__What this task involves__
Wherever the string "objects" shows up in the data below, copy the whole line.

__Recorded data__

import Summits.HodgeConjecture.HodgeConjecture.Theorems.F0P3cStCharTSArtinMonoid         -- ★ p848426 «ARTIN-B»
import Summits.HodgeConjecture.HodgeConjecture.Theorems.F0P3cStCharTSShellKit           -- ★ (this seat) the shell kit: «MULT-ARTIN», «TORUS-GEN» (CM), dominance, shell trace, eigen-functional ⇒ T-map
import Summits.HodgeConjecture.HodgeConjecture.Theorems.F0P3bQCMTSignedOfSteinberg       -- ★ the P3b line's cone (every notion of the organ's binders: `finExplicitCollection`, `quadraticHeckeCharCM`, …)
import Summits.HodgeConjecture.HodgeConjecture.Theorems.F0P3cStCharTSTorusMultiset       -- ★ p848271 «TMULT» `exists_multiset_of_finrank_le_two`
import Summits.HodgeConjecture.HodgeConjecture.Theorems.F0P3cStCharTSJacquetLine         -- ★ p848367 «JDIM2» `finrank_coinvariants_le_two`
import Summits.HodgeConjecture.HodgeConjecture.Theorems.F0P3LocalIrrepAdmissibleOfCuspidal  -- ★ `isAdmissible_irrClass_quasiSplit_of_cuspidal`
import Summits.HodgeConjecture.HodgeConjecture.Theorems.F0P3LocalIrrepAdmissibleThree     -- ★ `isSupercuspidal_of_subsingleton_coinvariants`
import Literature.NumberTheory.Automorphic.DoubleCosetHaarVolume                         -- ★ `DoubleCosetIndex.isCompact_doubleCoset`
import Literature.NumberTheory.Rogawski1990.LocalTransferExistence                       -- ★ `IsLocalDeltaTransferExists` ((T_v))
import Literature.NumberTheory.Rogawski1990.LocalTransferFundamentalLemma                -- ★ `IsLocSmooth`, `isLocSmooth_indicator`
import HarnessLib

---

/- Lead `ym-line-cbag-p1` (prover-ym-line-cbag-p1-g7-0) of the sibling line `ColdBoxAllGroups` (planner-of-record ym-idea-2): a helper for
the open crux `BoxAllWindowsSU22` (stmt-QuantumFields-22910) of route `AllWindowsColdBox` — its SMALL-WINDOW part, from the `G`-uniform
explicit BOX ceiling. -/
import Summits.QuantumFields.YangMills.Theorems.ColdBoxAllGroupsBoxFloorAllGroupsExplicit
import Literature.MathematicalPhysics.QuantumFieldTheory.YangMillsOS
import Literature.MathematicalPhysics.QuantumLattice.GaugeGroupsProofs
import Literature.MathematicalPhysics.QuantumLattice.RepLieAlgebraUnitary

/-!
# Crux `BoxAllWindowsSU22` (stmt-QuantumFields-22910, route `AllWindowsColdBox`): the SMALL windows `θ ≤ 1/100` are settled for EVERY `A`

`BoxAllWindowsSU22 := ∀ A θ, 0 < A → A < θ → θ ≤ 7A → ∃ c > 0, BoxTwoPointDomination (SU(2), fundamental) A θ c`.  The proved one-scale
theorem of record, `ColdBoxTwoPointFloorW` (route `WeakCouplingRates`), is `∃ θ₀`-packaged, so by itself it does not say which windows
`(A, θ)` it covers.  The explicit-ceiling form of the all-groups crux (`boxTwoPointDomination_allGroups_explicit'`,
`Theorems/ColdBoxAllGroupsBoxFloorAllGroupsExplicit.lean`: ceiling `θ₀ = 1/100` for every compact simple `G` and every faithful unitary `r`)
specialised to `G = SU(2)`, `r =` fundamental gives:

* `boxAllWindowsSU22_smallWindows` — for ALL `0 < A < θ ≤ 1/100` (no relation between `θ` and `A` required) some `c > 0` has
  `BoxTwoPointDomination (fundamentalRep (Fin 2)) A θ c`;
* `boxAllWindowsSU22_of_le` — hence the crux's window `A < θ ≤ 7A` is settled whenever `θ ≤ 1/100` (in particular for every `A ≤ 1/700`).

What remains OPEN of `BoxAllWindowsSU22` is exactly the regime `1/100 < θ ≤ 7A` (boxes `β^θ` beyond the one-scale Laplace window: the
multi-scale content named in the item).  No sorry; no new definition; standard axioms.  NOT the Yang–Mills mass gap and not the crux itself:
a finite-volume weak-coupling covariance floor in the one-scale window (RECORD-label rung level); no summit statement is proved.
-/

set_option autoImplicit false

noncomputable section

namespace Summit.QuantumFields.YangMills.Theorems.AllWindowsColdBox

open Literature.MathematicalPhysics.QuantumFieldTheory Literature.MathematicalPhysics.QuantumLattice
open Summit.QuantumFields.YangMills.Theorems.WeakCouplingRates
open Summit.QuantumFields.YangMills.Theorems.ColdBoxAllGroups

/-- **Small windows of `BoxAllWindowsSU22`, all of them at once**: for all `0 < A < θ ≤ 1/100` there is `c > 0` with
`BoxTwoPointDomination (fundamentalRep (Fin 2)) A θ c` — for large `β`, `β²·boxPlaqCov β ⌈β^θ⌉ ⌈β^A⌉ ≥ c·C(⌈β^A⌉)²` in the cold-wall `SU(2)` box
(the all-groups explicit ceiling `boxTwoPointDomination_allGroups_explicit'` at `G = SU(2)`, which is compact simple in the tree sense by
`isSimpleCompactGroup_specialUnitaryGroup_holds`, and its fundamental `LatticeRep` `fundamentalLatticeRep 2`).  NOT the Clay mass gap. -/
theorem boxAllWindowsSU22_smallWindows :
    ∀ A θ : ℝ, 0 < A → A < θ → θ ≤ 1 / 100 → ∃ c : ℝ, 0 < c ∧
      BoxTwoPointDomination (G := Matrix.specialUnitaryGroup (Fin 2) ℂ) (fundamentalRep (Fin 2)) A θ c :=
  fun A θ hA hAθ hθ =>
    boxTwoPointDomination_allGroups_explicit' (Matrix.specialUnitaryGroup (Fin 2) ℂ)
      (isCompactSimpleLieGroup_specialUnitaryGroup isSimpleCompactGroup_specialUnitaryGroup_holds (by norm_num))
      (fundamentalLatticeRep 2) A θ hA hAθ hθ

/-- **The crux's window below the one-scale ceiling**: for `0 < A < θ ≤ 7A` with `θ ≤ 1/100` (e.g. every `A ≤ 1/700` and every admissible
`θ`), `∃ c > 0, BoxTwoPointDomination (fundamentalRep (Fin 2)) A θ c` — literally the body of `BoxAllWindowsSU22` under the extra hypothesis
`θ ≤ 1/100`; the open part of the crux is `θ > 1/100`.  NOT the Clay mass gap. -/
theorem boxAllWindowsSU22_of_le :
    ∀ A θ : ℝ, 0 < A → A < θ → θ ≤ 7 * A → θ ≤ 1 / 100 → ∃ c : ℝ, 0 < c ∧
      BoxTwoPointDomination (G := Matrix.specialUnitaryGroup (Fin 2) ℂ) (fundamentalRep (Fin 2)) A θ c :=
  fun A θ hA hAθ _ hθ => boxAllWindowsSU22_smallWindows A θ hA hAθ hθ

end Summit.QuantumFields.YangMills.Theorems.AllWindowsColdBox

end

...

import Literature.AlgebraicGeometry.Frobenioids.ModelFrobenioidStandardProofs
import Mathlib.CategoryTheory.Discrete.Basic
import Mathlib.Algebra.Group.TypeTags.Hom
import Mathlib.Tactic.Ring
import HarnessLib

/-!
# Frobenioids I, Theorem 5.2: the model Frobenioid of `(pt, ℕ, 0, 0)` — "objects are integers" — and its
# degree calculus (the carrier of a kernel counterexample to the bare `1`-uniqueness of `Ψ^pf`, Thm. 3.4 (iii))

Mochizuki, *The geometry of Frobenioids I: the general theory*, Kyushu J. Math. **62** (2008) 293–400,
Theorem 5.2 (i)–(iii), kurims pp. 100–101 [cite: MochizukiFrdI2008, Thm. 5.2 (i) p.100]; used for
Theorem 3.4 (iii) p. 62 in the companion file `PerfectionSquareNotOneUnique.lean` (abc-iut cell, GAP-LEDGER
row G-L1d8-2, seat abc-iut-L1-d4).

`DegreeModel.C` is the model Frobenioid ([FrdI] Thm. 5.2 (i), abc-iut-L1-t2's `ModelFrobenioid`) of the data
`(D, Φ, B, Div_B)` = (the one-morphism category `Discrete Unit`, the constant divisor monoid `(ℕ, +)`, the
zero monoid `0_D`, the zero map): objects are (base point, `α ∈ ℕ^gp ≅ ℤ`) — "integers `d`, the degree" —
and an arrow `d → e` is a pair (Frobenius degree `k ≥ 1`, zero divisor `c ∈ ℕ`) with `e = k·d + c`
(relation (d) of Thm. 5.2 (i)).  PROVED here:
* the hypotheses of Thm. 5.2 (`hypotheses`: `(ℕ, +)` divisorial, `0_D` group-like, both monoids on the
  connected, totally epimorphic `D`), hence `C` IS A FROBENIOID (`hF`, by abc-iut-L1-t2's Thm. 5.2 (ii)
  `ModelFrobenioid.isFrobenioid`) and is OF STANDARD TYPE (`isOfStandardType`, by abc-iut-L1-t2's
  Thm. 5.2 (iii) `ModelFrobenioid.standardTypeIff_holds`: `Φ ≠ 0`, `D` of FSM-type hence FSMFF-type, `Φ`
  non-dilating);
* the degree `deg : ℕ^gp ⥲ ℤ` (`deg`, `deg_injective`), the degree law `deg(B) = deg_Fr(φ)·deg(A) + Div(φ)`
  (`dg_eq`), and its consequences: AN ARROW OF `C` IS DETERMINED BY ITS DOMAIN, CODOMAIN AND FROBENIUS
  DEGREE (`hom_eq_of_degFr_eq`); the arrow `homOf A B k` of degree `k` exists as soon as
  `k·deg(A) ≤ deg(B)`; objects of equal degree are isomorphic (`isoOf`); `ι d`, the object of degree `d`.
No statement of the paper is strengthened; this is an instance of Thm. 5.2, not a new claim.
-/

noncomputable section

__Problem solution__
# Frobenioids I, Theorem 5.2: the model Frobenioid of `(pt, ℕ, 0, 0)` — "objects are integers" — and its
zero monoid `0_D`, the zero map): objects are (base point, `α ∈ ℕ^gp ≅ ℤ`) — "integers `d`, the degree" —
  `k·deg(A) ≤ deg(B)`; objects of equal degree are isomorphic (`isoOf`); `ι d`, the object of degree `d`.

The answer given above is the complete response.